* WORK ITEM:
Report every line of the records that contains the word "ring".

==*==

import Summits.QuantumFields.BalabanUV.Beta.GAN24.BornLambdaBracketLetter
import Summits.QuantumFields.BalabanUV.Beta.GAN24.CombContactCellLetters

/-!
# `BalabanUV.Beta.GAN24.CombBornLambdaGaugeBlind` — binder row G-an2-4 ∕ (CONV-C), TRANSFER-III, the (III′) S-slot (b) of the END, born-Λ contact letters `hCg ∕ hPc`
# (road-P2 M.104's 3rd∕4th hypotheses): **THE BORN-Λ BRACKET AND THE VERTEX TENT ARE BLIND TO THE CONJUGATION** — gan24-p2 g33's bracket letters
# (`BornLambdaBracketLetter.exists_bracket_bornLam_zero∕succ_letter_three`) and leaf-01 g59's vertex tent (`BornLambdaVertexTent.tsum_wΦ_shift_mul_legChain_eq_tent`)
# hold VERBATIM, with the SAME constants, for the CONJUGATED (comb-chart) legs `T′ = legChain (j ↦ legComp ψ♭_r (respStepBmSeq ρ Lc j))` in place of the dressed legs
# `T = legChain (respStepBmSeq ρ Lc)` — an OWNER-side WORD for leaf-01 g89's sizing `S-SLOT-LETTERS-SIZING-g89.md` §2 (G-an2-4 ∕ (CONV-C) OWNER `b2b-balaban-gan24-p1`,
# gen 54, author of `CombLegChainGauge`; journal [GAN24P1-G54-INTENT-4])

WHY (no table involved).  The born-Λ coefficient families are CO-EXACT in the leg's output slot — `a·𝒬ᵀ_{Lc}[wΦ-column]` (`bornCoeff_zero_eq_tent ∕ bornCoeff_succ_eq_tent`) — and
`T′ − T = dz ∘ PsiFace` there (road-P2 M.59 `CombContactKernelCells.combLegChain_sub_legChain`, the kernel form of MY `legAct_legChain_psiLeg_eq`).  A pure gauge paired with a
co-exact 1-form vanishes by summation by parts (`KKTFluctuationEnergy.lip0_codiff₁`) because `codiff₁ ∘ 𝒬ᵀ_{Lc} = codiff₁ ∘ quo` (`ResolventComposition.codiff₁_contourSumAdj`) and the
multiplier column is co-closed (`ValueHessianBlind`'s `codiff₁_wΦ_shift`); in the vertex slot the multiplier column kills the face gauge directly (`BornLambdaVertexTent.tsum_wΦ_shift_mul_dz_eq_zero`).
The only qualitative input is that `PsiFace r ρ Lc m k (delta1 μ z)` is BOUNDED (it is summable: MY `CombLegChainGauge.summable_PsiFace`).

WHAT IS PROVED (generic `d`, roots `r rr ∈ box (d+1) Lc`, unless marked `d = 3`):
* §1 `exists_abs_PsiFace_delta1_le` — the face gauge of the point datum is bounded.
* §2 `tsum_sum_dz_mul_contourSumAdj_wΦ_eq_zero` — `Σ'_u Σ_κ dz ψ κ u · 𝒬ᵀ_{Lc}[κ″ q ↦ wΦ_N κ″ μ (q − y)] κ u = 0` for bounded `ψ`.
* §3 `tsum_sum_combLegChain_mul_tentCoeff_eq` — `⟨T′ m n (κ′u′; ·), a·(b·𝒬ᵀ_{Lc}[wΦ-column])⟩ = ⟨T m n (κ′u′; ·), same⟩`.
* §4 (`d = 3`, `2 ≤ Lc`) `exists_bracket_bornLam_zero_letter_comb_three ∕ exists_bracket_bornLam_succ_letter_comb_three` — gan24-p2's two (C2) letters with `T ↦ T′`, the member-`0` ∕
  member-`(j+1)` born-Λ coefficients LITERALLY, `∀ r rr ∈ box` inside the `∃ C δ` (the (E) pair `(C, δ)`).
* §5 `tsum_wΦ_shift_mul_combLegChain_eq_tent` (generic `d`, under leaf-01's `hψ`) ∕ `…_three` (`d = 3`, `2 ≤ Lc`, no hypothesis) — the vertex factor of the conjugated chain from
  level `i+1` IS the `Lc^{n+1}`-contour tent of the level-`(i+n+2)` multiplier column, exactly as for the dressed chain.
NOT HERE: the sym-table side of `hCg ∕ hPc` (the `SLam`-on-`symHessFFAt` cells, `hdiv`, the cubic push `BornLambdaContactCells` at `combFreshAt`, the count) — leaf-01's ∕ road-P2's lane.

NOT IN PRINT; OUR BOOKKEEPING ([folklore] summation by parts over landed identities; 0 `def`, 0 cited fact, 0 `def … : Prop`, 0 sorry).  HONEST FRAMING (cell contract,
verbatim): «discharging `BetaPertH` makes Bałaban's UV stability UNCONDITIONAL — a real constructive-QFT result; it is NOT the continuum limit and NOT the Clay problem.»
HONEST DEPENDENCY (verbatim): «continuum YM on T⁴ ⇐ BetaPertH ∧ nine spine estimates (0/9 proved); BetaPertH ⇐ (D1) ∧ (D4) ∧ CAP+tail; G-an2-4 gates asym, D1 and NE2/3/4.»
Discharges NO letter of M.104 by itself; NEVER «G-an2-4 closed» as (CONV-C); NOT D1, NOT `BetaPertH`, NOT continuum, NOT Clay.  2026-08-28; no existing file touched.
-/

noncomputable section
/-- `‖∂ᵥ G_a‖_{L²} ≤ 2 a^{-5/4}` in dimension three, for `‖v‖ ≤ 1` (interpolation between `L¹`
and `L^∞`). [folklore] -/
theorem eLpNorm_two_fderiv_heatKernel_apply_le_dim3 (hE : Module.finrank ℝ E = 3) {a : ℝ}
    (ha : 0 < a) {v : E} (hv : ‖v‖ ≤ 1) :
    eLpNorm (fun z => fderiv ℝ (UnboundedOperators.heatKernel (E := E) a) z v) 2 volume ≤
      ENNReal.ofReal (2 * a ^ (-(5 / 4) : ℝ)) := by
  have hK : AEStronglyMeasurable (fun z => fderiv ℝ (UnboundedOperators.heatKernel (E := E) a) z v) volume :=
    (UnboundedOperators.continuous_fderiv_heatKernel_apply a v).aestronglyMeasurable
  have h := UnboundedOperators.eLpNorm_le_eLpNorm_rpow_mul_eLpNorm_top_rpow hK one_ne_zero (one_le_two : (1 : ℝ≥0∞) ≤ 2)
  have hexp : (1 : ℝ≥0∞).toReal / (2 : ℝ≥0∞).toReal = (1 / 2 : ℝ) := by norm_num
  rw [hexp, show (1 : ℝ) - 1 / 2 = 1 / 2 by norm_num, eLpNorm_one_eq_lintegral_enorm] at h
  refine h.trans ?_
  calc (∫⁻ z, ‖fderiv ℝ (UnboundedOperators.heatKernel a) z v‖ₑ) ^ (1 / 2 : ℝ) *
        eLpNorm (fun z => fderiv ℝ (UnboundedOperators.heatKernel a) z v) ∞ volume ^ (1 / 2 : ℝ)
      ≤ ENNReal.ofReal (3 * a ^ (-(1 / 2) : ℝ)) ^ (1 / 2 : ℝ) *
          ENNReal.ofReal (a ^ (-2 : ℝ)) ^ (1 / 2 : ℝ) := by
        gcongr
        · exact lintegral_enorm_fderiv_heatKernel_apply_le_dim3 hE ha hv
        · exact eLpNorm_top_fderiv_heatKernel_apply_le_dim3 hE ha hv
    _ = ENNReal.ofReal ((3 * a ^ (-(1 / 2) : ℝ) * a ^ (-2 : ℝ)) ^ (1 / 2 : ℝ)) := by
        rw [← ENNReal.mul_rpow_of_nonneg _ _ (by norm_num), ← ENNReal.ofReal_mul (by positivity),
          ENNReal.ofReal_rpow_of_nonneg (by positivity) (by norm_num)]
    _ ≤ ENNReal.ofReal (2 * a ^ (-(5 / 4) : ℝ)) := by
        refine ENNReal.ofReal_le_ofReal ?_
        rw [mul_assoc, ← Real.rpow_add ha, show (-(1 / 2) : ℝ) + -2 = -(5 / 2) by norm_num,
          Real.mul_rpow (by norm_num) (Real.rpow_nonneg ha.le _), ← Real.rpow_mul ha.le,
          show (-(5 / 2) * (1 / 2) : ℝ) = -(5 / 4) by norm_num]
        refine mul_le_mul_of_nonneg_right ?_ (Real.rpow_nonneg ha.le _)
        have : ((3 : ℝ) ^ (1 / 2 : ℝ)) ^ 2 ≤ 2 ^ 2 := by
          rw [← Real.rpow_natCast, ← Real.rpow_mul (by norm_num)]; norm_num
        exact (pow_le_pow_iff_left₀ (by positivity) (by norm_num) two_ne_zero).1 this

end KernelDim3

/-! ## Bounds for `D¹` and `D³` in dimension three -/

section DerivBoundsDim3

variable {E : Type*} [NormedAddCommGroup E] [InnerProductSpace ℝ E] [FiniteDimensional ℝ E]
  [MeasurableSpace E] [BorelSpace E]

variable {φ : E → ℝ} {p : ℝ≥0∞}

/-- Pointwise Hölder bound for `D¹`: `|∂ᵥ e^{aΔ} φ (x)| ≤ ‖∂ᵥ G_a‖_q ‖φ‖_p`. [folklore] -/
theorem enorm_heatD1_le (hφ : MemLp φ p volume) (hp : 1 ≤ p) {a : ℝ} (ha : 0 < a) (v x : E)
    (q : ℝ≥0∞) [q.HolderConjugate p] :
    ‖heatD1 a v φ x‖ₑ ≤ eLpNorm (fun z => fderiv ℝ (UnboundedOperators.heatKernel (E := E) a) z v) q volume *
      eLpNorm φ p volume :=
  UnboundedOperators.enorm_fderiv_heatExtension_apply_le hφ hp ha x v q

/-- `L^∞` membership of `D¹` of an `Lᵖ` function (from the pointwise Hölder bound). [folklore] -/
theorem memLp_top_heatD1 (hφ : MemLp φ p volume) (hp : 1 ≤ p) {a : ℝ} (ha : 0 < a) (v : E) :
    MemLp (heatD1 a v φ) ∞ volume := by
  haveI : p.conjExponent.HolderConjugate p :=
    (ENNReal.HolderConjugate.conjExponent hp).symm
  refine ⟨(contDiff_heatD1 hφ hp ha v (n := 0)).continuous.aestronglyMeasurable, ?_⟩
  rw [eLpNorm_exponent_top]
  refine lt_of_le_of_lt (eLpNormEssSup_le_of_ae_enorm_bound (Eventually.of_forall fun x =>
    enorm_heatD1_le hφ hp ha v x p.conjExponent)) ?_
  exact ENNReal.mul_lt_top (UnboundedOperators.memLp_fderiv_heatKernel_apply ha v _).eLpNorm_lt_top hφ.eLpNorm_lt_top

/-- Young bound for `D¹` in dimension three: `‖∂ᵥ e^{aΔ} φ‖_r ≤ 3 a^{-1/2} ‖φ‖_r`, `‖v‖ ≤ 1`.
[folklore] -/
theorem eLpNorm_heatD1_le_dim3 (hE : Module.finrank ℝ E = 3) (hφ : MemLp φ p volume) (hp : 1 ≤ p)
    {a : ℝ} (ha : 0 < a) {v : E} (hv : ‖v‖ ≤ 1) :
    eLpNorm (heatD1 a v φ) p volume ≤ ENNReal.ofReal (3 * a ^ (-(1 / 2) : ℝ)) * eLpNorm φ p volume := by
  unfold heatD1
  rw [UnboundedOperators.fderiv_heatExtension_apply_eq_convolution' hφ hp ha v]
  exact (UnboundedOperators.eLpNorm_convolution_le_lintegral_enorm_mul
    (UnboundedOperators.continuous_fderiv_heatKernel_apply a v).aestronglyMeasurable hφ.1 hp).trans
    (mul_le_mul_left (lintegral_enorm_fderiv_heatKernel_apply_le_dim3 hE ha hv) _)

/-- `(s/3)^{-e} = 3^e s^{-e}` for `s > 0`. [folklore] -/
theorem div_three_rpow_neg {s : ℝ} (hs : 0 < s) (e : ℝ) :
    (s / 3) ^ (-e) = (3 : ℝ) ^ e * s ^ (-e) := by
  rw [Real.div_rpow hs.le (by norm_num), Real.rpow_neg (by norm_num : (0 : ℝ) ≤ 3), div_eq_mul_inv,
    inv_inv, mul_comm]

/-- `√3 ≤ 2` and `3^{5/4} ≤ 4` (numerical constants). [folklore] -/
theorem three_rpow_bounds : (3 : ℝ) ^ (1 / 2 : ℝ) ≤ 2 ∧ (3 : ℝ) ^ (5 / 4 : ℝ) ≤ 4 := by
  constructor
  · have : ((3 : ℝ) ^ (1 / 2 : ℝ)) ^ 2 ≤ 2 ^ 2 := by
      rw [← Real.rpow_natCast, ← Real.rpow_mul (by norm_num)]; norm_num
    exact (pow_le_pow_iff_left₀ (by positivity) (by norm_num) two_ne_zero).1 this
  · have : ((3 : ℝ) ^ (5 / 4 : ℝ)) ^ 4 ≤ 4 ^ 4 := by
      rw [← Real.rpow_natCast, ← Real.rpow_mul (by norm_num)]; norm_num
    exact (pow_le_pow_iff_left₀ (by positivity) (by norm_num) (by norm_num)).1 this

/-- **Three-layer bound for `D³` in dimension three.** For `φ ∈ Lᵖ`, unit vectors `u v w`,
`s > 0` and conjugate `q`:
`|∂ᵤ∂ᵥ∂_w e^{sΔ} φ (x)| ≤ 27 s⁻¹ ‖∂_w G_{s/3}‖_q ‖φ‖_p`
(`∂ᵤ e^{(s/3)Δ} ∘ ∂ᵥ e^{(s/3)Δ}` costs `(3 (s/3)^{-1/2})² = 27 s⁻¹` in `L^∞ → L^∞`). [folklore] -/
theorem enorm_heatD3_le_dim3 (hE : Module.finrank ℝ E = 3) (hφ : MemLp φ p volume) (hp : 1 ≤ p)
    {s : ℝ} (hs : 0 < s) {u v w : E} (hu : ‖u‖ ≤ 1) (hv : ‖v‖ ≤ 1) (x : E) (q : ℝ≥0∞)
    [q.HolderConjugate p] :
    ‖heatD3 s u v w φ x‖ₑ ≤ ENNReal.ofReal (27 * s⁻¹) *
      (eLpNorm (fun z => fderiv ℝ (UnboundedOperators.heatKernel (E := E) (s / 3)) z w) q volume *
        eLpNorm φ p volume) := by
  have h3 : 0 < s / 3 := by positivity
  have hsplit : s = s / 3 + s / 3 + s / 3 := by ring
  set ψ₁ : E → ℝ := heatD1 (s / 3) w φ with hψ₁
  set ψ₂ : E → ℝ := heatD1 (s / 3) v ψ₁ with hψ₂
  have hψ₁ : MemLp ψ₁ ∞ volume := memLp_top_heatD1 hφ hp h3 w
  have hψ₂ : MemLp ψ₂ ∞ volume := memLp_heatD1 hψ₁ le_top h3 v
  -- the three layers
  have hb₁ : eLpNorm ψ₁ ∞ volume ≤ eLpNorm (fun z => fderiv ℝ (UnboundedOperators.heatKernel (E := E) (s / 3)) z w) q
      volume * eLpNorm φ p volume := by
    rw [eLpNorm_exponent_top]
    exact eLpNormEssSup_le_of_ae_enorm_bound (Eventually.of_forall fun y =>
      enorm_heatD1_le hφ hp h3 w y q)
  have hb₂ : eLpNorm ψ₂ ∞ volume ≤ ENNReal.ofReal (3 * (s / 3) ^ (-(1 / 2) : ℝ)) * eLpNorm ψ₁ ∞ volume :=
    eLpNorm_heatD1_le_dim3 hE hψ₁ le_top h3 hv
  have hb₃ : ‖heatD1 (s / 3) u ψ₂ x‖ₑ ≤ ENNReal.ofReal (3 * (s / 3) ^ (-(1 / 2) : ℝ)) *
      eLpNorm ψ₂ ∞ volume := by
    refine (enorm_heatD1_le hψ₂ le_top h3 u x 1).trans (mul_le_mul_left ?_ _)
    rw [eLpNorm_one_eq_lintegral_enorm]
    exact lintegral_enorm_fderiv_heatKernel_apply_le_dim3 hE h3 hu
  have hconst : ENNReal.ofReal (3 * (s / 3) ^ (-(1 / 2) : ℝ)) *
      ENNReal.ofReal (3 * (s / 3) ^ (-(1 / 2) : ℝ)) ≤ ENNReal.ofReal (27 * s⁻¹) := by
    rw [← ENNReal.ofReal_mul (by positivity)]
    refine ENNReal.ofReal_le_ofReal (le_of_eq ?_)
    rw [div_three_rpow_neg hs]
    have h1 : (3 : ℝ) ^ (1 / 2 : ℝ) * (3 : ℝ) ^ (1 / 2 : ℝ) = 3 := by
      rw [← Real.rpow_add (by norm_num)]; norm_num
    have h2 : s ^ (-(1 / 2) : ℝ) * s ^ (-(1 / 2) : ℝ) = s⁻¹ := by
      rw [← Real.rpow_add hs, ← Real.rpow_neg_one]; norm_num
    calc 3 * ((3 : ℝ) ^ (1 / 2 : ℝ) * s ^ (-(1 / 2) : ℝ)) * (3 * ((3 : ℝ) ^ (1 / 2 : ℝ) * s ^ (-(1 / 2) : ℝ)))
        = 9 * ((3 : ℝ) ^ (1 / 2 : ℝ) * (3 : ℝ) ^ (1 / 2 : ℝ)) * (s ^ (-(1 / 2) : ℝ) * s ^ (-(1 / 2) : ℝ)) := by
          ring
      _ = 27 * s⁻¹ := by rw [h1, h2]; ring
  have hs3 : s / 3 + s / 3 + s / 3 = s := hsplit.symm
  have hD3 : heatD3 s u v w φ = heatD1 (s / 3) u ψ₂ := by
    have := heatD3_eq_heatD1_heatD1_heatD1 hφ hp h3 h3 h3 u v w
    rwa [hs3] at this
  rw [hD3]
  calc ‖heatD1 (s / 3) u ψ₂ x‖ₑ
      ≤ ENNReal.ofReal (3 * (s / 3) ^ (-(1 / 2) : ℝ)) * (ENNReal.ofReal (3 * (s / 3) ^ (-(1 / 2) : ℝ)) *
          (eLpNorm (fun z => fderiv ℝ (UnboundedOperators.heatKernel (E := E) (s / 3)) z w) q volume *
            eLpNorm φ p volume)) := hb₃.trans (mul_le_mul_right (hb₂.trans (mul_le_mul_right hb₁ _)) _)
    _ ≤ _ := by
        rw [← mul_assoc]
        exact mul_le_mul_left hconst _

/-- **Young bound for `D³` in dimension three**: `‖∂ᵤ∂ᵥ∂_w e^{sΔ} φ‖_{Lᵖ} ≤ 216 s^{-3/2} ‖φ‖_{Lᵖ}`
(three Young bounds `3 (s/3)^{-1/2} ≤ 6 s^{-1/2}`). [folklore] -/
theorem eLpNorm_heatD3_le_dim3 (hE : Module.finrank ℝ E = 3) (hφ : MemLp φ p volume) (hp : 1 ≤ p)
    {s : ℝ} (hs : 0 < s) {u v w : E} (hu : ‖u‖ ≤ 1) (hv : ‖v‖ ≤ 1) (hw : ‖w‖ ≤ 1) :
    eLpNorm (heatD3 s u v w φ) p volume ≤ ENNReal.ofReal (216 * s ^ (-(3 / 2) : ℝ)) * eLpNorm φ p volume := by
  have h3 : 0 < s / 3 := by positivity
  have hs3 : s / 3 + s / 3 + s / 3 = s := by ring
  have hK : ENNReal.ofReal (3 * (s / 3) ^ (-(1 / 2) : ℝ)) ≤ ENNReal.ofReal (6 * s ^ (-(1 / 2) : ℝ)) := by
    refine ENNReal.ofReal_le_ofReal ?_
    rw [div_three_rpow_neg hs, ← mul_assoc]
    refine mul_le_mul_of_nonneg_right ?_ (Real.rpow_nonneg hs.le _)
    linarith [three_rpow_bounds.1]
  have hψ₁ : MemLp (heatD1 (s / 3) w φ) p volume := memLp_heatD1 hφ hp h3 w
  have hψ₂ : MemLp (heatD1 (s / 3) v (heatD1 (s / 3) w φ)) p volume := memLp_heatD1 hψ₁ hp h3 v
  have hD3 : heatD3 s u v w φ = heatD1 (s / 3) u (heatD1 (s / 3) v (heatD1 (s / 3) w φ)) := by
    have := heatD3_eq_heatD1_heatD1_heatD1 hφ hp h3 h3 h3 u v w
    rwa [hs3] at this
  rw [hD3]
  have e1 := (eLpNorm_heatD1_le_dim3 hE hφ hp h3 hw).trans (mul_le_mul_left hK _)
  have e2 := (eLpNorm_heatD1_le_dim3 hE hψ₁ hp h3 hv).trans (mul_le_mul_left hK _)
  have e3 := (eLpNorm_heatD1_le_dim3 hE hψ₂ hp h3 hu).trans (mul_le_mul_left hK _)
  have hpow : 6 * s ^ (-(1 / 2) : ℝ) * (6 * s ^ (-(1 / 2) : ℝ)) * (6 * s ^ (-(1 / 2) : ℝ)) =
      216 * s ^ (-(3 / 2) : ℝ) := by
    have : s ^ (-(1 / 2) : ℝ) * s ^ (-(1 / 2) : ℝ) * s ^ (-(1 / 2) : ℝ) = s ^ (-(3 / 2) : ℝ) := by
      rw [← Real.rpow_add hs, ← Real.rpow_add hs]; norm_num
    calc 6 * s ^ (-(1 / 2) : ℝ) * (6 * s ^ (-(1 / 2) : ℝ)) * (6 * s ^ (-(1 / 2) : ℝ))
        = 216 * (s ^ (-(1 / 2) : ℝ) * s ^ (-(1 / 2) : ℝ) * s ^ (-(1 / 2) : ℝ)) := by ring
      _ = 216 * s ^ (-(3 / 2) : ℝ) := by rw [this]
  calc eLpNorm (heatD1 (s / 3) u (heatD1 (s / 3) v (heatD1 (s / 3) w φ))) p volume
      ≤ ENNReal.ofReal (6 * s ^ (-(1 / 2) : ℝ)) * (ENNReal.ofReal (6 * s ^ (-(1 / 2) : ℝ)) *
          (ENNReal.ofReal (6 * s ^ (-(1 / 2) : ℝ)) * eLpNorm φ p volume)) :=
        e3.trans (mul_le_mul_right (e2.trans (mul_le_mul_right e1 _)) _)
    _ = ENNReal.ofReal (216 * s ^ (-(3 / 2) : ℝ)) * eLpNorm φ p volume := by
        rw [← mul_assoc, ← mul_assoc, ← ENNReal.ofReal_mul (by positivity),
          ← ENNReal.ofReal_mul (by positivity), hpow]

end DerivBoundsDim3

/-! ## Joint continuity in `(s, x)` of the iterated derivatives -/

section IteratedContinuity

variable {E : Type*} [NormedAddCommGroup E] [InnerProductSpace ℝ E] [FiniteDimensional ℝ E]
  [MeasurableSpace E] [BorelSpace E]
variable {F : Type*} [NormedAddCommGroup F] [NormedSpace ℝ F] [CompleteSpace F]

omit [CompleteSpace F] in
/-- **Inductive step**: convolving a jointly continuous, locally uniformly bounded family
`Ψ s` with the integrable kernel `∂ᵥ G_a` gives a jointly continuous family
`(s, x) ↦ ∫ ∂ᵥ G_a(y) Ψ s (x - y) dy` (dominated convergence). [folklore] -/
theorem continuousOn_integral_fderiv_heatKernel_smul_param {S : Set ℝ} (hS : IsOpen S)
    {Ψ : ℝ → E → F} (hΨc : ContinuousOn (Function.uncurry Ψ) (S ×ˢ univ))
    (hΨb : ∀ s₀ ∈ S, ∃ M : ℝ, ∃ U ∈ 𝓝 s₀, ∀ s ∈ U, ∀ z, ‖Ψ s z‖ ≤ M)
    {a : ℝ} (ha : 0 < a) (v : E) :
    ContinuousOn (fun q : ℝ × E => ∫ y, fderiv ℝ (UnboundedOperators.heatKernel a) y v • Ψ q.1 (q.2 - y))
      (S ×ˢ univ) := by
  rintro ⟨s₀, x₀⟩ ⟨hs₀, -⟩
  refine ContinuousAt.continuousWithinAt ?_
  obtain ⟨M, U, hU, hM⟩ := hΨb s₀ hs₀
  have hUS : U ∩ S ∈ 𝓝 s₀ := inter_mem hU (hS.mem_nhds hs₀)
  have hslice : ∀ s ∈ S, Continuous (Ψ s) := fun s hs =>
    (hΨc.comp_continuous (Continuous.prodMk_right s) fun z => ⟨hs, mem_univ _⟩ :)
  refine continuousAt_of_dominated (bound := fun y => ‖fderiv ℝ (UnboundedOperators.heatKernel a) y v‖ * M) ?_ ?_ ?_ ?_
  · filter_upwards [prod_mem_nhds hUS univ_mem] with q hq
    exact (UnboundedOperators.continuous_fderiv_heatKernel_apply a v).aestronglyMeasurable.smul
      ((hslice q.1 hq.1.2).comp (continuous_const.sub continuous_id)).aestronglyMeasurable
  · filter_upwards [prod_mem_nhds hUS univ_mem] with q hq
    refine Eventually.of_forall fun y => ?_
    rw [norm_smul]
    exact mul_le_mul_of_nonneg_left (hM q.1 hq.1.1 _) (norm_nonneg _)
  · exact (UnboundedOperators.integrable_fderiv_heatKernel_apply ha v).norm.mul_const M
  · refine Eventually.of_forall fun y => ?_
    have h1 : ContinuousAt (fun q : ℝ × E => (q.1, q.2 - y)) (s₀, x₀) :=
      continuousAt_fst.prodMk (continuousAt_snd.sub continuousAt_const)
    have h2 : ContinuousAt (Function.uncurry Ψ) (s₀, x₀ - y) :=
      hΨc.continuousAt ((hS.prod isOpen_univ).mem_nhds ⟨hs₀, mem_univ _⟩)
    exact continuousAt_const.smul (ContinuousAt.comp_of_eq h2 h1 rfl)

==*==

* EXPECTED ANSWER:
  have hsplit : s = s / 3 + s / 3 + s / 3 := by ring
          ring
      _ = 27 * s⁻¹ := by rw [h1, h2]; ring
  have hs3 : s / 3 + s / 3 + s / 3 = s := by ring
        = 216 * (s ^ (-(1 / 2) : ℝ) * s ^ (-(1 / 2) : ℝ) * s ^ (-(1 / 2) : ℝ)) := by ring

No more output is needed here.